For a car with a lot less power, it seems like the CS can hold its own to the 430 in lap times. This leads me to believe that the car handles and brakes better than the F430 and as we know it's probably more fun to drive for F40 type reasons...after all if best lap times are what it's all about the Gallardo seems to have it on the F430, and we all know how ultra exciting that Audi is ;)
I'm in agreement with all that a 430 CS will own all comers and be ill.....but will it be able to take down the Super Leggera? The SL looks like it has some character...
Nobody knows. And I'll pre-emptively quote Lashdeep:
"And nobody cares."
:)
FG
On 7/2/07, Steve Jenkins <steve [at] stevejenkins.com> wrote:
No idea on the tires!
Again, I'll grant you (and your friend) your respective points. I just prefer a 360CS to a standard 430 for how I like to drive. But I'm hoping I'll get a chance to have a 430CS to smoke them all. :)
SJ
-----Original Message----- From: Dennis Liu [mailto:bigheaddennis [at] gmail.com] Sent: Monday, July 02, 2007 9:03 AM To: 'Steve Jenkins' Cc: 'The FerrariList' Subject: RE: [Ferrari] Dennis Liu in NYT
Re the Portland clinic, what tires were the 430s on? If not the R-compound Corsas, then that might explain the difference. FWIW, a 430 on R-compounds will smoke a 360CS at the track.
And I think my friend's point about the 430 v. 360CS, and I'm in agreement, is not about the compliance/softness of the suspension, but rather how the car handles at the ragged edges - the 360CS, like all other 360s, is very unstable at the edge, while the 430 is much more stable, both due to aerodynamics and suspension set-up, as well as electronic aids. I have seen way, way, way too many 360s crash when pushed to the limit.
Vty,
--Dennis
-----Original Message----- From: Steve Jenkins [mailto:steve [at] stevejenkins.com] Sent: Monday, July 02, 2007 12:02 PM To: BigHeadDennis [at] gmail.com Cc: 'The FerrariList' Subject: RE: [Ferrari] Dennis Liu in NYT
I've been in a 430 Challenge car, and THAT was sprung perfectly.
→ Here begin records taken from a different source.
import Literature.Barriers.ValiantsHypothesis.BIJL18PermanentZero
import Literature.Computability.AlgebraicComplexity.KaltofenFactorPositiveChar
import HarnessLib

/-!
# Bläser–Ikenmeyer–Jindal–Lysikov 2018, Thm. 24 (Kaltofen's factor theorem over `𝔽_p`) — the
# named fact `BIJL2018_thm24` DISCHARGED

Theorem-only companion of `BIJL18PermanentZero.lean` (typed fact
`Literature.Barriers.ValiantsHypothesis.BIJL2018_thm24`: "If `f ∈ 𝔽_p[x₁, …, x_n]` can be computed
by an arithmetic circuit of size at most `s` and degree at most `d`, `f = Πᵢ gᵢ^{p^{eᵢ}·jᵢ}` …
then we can compute … an arithmetic circuit for the factor `gᵢ^{p^{eᵢ}}` in randomized
`poly(n, s, d, log p)` time" — typed as the circuit-EXISTENCE content
`L(g^{p^e}) ≤ (n + L(f) + deg f + log₂ p + 2)^κ`). The proof is
`Literature.Computability.AlgebraicComplexity.KaltofenPosChar.kaltofenFactorBound_primeChar`
(`KaltofenFactorPositiveChar.lean`: Kaltofen 1986 §2 — symbolic shear and genericity polynomial
over `𝔽_p`, a good point in `GaloisField p k`, the linear Hensel lifting engine
`KaltofenHenselLifting.lean` on `f = (g^{p^e})^j · h`, a `j`-th root by Newton iteration, and
descent to `𝔽_p` by simulating the extension field), with `κ = 80`. HONEST FRAMING: a 1986/1989
theorem of Kaltofen formalised (the randomised algorithm itself is not); `VP ≠ VNP` is NOT proved
and nothing here bears on it.

## References

* [BlaserIkenmeyerJindalLysikov2018] M. Bläser, C. Ikenmeyer, G. Jindal, V. Lysikov,
  *Generalized matrix completion and algebraic natural proofs*, STOC 2018 / ECCC TR18-064, Thm. 24.
* [Kaltofen1986] E. Kaltofen, *Uniform closure properties of P-computable functions*, STOC 1986,
  §2 (p. 334: the `p^ê`-th power replacement) and Thm. 2.1. [Kaltofen1989] (journal version).
-/

namespace Literature.Barriers.ValiantsHypothesis

/-- **BIJL 2018 Thm. 24 (Kaltofen [Kal89] over `𝔽_p`), existence content — DISCHARGED.**
[cite: BlaserIkenmeyerJindalLysikov2018, Thm. 24; Kaltofen1986, §2 and Thm. 2.1] -/
theorem BIJL2018_thm24_holds : BIJL2018_thm24 :=
  Literature.Computability.AlgebraicComplexity.KaltofenPosChar.kaltofenFactorBound_primeChar

end Literature.Barriers.ValiantsHypothesis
But I still find the 430 street car's suspension a touch soft for my tastes. I'm no a challenge champ or FDE instructor, but I know what I like. :)
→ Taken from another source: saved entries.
import Summits.KontsevichZagierPeriods.KontsevichZagierPeriods.Theses.LinRedNormalForm
import Literature.NumberTheory.Transcendental.KZCalculusProofs
import Literature.NumberTheory.Transcendental.MZVSimplexRep
import Literature.NumberTheory.Transcendental.MZVSimplexRepProofs
import Literature.NumberTheory.Transcendental.MultipleZetaValuesProofs
import Literature.NumberTheory.Transcendental.LindemannWeierstrassProofs
import Literature.NumberTheory.Transcendental.KZUnfolding
import Literature.Barriers.KontsevichZagierPeriods.AlgebraicPrimitivesObstruction
import Literature.NumberTheory.Transcendental.KZSliceFubini
import Summits.KontsevichZagierPeriods.KontsevichZagierPeriods.Theorems.MzvKernelInKZ.Negative.Divergence

/-!
# Disproof work file for the crux `DihedralNormalForm` (cdisprove, generations 2–3)

Crux item `stmt-KontsevichZagierPeriods-3912` =
`Summit.KontsevichZagierPeriods.KontsevichZagierPeriods.Theses.LinRedNormalForm.DihedralNormalForm`:
every absolutely convergent genus-zero representation `[Δ_k, P/(∏ tᵢ^{bᵢ} ∏ (1-tᵢ)^{cᵢ}
∏_{i<j} (tᵢ-tⱼ)^{aᵢⱼ})]` is congruent modulo `KZ.relations` to a `ℤ`-combination of MZV word
representations `[Δ_w, q · ∏ ω_{εᵢ}(tᵢ)]`.

## Findings of generation 3 (2026-08-16; sections §4–§5, all `lean check` rc 0)

* §4 `dihedralNormalForm_false_without_newtonLeibniz` — RULE (3) IS LOAD-BEARING, certified:
  the dimension-graded evaluation `evalDim d : FormalRep →+ ℝ` kills the sub-calculus
  (1a)+(1b)+(2) (`relationsWithoutNL_le_ker_evalDim`) and the word closure in degree `1`, while
  `evalDim 1 [Δ₁,1] = 1` (witness `oneRep`, `oneRep_value`). Also `not_cruxHomogeneousAt_one`
  (words of length exactly `k` fail at `k = 1`). Both re-establish generation 1's lost theorems
  with the simplest witness; sorry-free, to be landed under `Theorems/DihedralNormalForm/Negative/`.
* §5 + §9 RULE (2) IS LOAD-BEARING — CERTIFIED (`dihedralNormalForm_false_without_changeOfVariables`,
  proved in §9 `RuleTwo.not_cruxWithoutChangeOfVariables`, sorry-free, standard axioms; the paper
  proof is the §5 docstring): witness `letterRep = [Δ₂, 1/(1-t₁)]` (constructed, `isGenusZero_letterRep`,
  integrable by domination `integrableOn_one_div_one_sub`); invariant = push-forward of `f·λ|_σ`
  to the first two coordinates modulo low-dimensional Newton–Leibniz differences; the word side is
  eliminated by its `1/x₀`-homogeneity, and the contradiction is the barrier's simple-pole descent
  (`no_semialgebraic_primitive_letter`, PROVED here for both letters from
  `Literature.Barriers…AlgebraicPrimitivesObstruction`). With rule (2) the witness closes in four
  moves using one TRANSPOSITION: the indispensable part of rule (2) is `KZ.permRel`.
  Structural corollaries recorded in §5: rule (1b) is derivable from (1a)+(3) (never
  load-bearing); rule (1a) is not derivable from the others; OPEN `CruxWithPermutations`.
* §7 `no_linearCombination_algebraic_primitive(_letter)` — the ELIMINATION step of §5 certified:
  no ℝ-linear combination of pointwise-algebraic functions is a primitive of a simple pole
  (integrality over `ℝ[t]` in the function ring + the barrier descent on any interval); landed as
  `Negative/LinearCombinationPrimitive.lean` (p76814).
* §8 `exists_ne_zero_evalEval_slice` — slices `x₁ ↦ F(r,x₁)` of `ℚ`-semialgebraic primitives
  satisfy REAL polynomial relations for every real `r` (steps (A)–(B) of the barrier over `ℝ`);
  landed as `Negative/SliceRelations.lean` (p77035).
* §10 `cruxWithoutChangeOfVariables_mirror` — TIGHTNESS: the mirror witness `[Δ₂, 1/t₀]` DOES
  close without rule (2) (six (1a)/(3) instances, certified): the obstruction is exactly a transposition.
* §9 `RuleTwo.*` — the measure-theoretic part: two-coordinate slices, densities, the invariant
  `FormalRep →+ (ℝ² → ℝ) ⧸ (Nul ⊔ Dsub)` killing `closure(1a ∪ 1b ∪ 3)`, extraction along two
  generic lines, FTC upgrade, and the final contradiction. THIS FILE HAS NO `sorry`.
* §6 `integrandAddRel_subset_closure`, `relations_eq_closure_three` — RULE (1b) IS DERIVABLE
  FROM (1a)+(3), certified (mixing band with polynomial primitive): `relations = closure(1a ∪ 2 ∪ 3)`;
  an invariant finer than `eval` need only be tested on (1a), (2), (3). Landed as
  `Theorems/DihedralNormalForm/Negative/RuleOneBDerivable.lean` (p75454).

## Findings of generation 2 (see `## Provenance` for generation 1)

* §1 `valueLevel_of_crux`, `crux_of_summit_of_valueLevel` — the SANDWICH, re-proved here
  self-containedly: the crux implies its value-level shadow `ValueLevel` (every genus-zero value lies
  in the subgroup generated by the values of word representations = Brown's theorem, ENS 2009,
  Thm 1.1, NOT in the tree) by soundness, and the summit `KontsevichZagierPeriods` together with
  `ValueLevel` implies the crux. Consequence: a refutation of the crux is a refutation of
  Conjecture 1 itself restricted to one genus-zero pair, i.e. an additive invariant of
  `KZ.relations` finer than `KZ.eval` (route Neg, `NegObstructionShape`); no value-level
  counterexample can exist.
* §2 `not_cruxWeightBelow` — TIGHTNESS of Brown's weight bound: the strengthening "the words may
  be taken of length `< k`" is FALSE at `k = 2` (`[Δ₂, 1/(t₀(1-t₁))]`, value `π²/6`; words of
  length `0` are rational constants, words of length `1` do not converge; `π` transcendental,
  `Literature…transcendental_pi_holds`). Together with generation 1's refutation of the
  weight-HOMOGENEOUS strengthening (words of length exactly `k`, false at `k = 1, 2`) this pins the
  normal form: it must mix the weights `0 … k` and must reach weight `k`.
* Docstrings of §3 record the hand analysis of the cycle-2 regime (corner-paired integrands,
  depth ≥ 2, `(t₀ - t₂)^{-2}` with numerators): explicit CONVERGENT move chains, the cubical
  engine, and why no candidate counterexample pair was found; §3.0 the reduction of the crux to
  DIHEDRAL MONOMIALS (Brown's `f ∈ ℚ[u_{ij}]`, a 1b-chain); §3.6 the `kit`/local experiment
  `gzred`: every dihedral monomial with `k = 2, |α| ≤ 9` (236 orbits) and 25/33 orbits with
  `k = 3, |α| ≤ 3` (rest pending CPU, none stuck) reduces to words with convergent
  intermediates; the one systematic trap found (the `D₅`-invariant monomial) and its cure
  (endpoint-vanishing primitives, `chainD_*`).

## Why it resists (summary for the lead)

(1) Value level is a theorem (Brown).  (2) Any kill needs an additive move-invariant finer than
`eval`; the invariant-like functionals found — `χ(σ)·∫_σ f` with `χ` the o-minimal Euler
characteristic (kills rules 1b, 2, 3, NOT 1a), `evalDim` (§4: kills 1a, 1b, 2, NOT 3) and the
coordinate push-forwards of §5 (kill 1a, 1b, 3, NOT 2 — they die under a transposition) — each die
on exactly one rule; by §5 (iii) rule (1b) can never be the rule an invariant dies on, so a kill of
the crux is an additive functional that is measure-like in `σ` (1a), Fubini/FTC-compatible in the
last coordinate (3) and invariant under semialgebraic diffeomorphisms (2), yet not a multiple of
`eval` on genus-zero pairs: none is known, and what the `χ`-invariant would separate is blocked by
open transcendence questions anyway (`1 ∉ ℚ⟨odd-weight MZVs⟩`).  (3) In every instance computed by hand (all `k ≤ 3` shapes tried,
including both-corner pairings and `(t₀-t₂)^{-2}` with numerators) a convergent chain exists; the
working engine is: cubical chart `tᵢ = x₁⋯x_{i+1}` (rule 2) → Newton–Leibniz along a variable in
which the integrand has a pole of order ≥ 2 or polynomial dependence, applied to the EXACT part
only (rule 3 with rational primitive; the base integrand is automatically absolutely convergent,
being the fibre integral) → lump the simple-pole remainder (rule 1b; convergent as a whole) →
projective / duplication changes of variables to re-simplexify sub-cells.  The genuinely delicate
point is not convergence of NL outputs (automatic) but the 1b-SPLITS: a partial-fraction split of
a convergent integrand can have divergent summands at a corner of `M̄_{0,n}`; one must split into
`exact part + (sum of the rest)` only, and choose the fibre variable / chart so that the exact
part alone converges.  No instance where every chart fails is known to us.

## Provenance

Generation 1 (agent `refuter-cdisprove-stmt-KontsevichZagierPeriods-3912-0`, evidence
`Disproof.lean` v1–v5 on the item, 2026-08-15T22:24–22:40Z) proved, sorry-free: the sandwich
(first version), `dihedralNormalForm_dim_zero` (k = 0 holds), non-vacuity `zetaTwoRep`,
`no_semialgebraic_primitive_letter_one` (folding the last letter of the ζ(2) band by rule 3 is
impossible; barrier `noSemialgebraicPrimitive_inv_sub_two` transferred),
`dihedralNormalForm_false_without_newtonLeibniz` (invariant `evalDim`),
`not_dihedralNormalFormHomogeneous` (k = 1) and `dihedralNormalFormHomogeneous_false_at_two`, and
documented a 7-move convergent chain for `[Δ₃, 1/(t₁(1-t₁)(t₀-t₂))] ≡ 2·[ζ(2) word]`.  That file
is not readable from this generation's jail (evidence store not mounted); the present file is
self-contained and does not re-prove those items except the sandwich.
-/

noncomputable section

set_option linter.dupNamespace false

open MeasureTheory Set
open Literature.NumberTheory.Transcendental

namespace Summit.KontsevichZagierPeriods.KontsevichZagierPeriods.Cruxes.DihedralNormalForm.Disproof

variable {n : ℕ}

open Summit.KontsevichZagierPeriods.KontsevichZagierPeriods.Theses.LinRedNormalForm
  (DihedralNormalForm)

/-! ## §0 The crux, its hypothesis and its target set, named -/

/-- The open ordered simplex `{1 > t₀ > ⋯ > t_{k-1} > 0}` exactly as inlined in the route file
(definitionally `KZ.openOrderedSimplex k`). [folklore] -/
def simplex (k : ℕ) : Set (Fin k → ℝ) := {t | (∀ i, 0 < t i) ∧ (∀ i, t i < 1) ∧ StrictAnti t}

theorem simplex_eq_openOrderedSimplex (k : ℕ) : simplex k = KZ.openOrderedSimplex k := rfl

/-- The genus-zero integrand of the crux, as inlined in the route file. [folklore] -/
def gzIntegrand (k : ℕ) (p : MvPolynomial (Fin k) ℚ) (a : Fin k → Fin k → ℕ) (b c : Fin k → ℕ)
    (t : Fin k → ℝ) : ℝ :=
  MvPolynomial.aeval t p / ((∏ i, t i ^ b i) * (∏ i, (1 - t i) ^ c i) *
    ∏ i, ∏ j, if i < j then (t i - t j) ^ a i j else 1)

/-- Hypothesis of the crux on a representation `r`: genus-zero shape on the open simplex. [folklore] -/
def IsGenusZero {k : ℕ} (r : KZ.IntegralRep k) : Prop :=
  ∃ (p : MvPolynomial (Fin k) ℚ) (a : Fin k → Fin k → ℕ) (b c : Fin k → ℕ),
    r.domain = simplex k ∧ EqOn r.integrand (gzIntegrand k p a b c) r.domain

/-- The MZV word representations (generators of the target subgroup of the crux). [folklore] -/
def wordRepSet : Set KZ.FormalRep :=
  {x | ∃ (w : ℕ) (ε : Fin w → Bool) (q : ℚ) (s : KZ.IntegralRep w),
    s.domain = simplex w ∧
    EqOn s.integrand (fun t => (q : ℝ) * ∏ i, if ε i then 1 / (1 - t i) else 1 / t i) s.domain ∧
    x = KZ.of s}

/-- The VALUES of the MZV word representations. [folklore] -/
def wordValueSet : Set ℝ :=
  {x | ∃ (w : ℕ) (ε : Fin w → Bool) (q : ℚ) (s : KZ.IntegralRep w),
    s.domain = simplex w ∧
    EqOn s.integrand (fun t => (q : ℝ) * ∏ i, if ε i then 1 / (1 - t i) else 1 / t i) s.domain ∧
    x = s.value}

/-- The crux, restated through the names above (definitionally the route decl). [folklore] -/
theorem crux_iff :
    DihedralNormalForm ↔ ∀ (k : ℕ) (r : KZ.IntegralRep k), IsGenusZero r →
      ∃ m ∈ AddSubgroup.closure wordRepSet, KZ.of r - m ∈ KZ.relations := by
  constructor
  · intro h k r ⟨p, a, b, c, hdom, hint⟩
    exact h k r p a b c hdom hint
  · intro h k r p a b c hdom hint
    exact h k r ⟨p, a, b, c, hdom, hint⟩

/-! ## §1 The sandwich: crux ⇒ value level; summit ∧ value level ⇒ crux -/

/-- **Value-level shadow of the crux** (Brown's theorem in this typing, [BrownENS2009, Thm 1.1]:
the value of every absolutely convergent genus-zero representation lies in the subgroup of `ℝ`
generated by the values `q·ζ(ε)` of the MZV word representations, i.e. in the `ℚ`-span of the
MZVs and `1`). NOT proved in the tree; it is the printed theorem. [cite: BrownENS2009, Thm 1.1] -/
def ValueLevel : Prop :=
  ∀ (k : ℕ) (r : KZ.IntegralRep k), IsGenusZero r → r.value ∈ AddSubgroup.closure wordValueSet

/-- Soundness transports the target subgroup onto its values. [folklore] -/
theorem eval_mem_closure_wordValueSet {m : KZ.FormalRep} (hm : m ∈ AddSubgroup.closure wordRepSet) :
    KZ.eval m ∈ AddSubgroup.closure wordValueSet := by
  induction hm using AddSubgroup.closure_induction with
  | mem x hx =>
    obtain ⟨w, ε, q, s, hdom, hint, rfl⟩ := hx
    refine AddSubgroup.subset_closure ⟨w, ε, q, s, hdom, hint, ?_⟩
    simp
  | zero => simp
  | add x y _ _ hx hy => simpa using add_mem hx hy
  | neg x _ hx => simpa using neg_mem hx

/-- **Crux ⇒ value level** (soundness `KZ.relations_le_ker_eval_holds`). Hence a value-level
counterexample to the crux would contradict Brown's printed theorem: none exists. [folklore] -/
theorem valueLevel_of_crux (h : DihedralNormalForm) : ValueLevel := by
  intro k r hr
  obtain ⟨m, hm, hrel⟩ := (crux_iff.1 h) k r hr
  have h0 : KZ.eval (KZ.of r - m) = 0 :=
    (AddMonoidHom.mem_ker).1 (KZ.relations_le_ker_eval_holds hrel)
  rw [map_sub, KZ.eval_of, sub_eq_zero] at h0
  rw [h0]
  exact eval_mem_closure_wordValueSet hm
During a Ferrari Driving Clinic I attended in Portland last year, the two guys the 360CSs were killing each of the 6 guys in the 430s. Could have been all driver ability, but an interesting stat nonetheless.
I don't doubt that for your friend's driving style, the 430 suits him better. I just know the CS suits me better. Vive la difference! ;)
SteveJ
-----Original Message----- From: Dennis Liu [mailto:bigheaddennis [at] gmail.com] Sent: Monday, July 02, 2007 8:46 AM To: 'Steve Jenkins' Cc: 'The FerrariList' Subject: RE: [Ferrari] Dennis Liu in NYT
FWIW, a very good friend of mine who is an ex-360 Challenge champion and Ferrari Driving Experience instructor says that the 430 is WORLDS better than the 360CS. Night and day, as he puts it. Of course, this is all the more exciting for the potential of the 430CS (not that I'll get that either!!!)
Vty,
--Dennis
-----Original Message----- From: Steve Jenkins [mailto:steve [at] stevejenkins.com] Sent: Monday, July 02, 2007 11:46 AM To: BigHeadDennis [at] gmail.com Cc: 'The FerrariList' Subject: RE: [Ferrari] Dennis Liu in NYT
Interesting, Dennis. Personally, I find the 360 CS more stable than the 430. But maybe it's driving style differences between the two of us (which we've seen this season can have a big difference with F1 drivers who have switched teams to cars that were previously set up for different styles). My ONLY complaint about the 430 has been that even in race mode, the suspension isn't quite tight enough for me. I'm hoping they fix that with the 430 CS (or LP, or P).
SJ
-----Original Message----- From: Dennis Liu [mailto:bigheaddennis [at] gmail.com] Sent: Monday, July 02, 2007 8:09 AM To: Steve Jenkins Cc: 'The FerrariList' Subject: Re: [Ferrari] Dennis Liu in NYT
Young Fellippe wrote, re "Dennis Liu in NYT"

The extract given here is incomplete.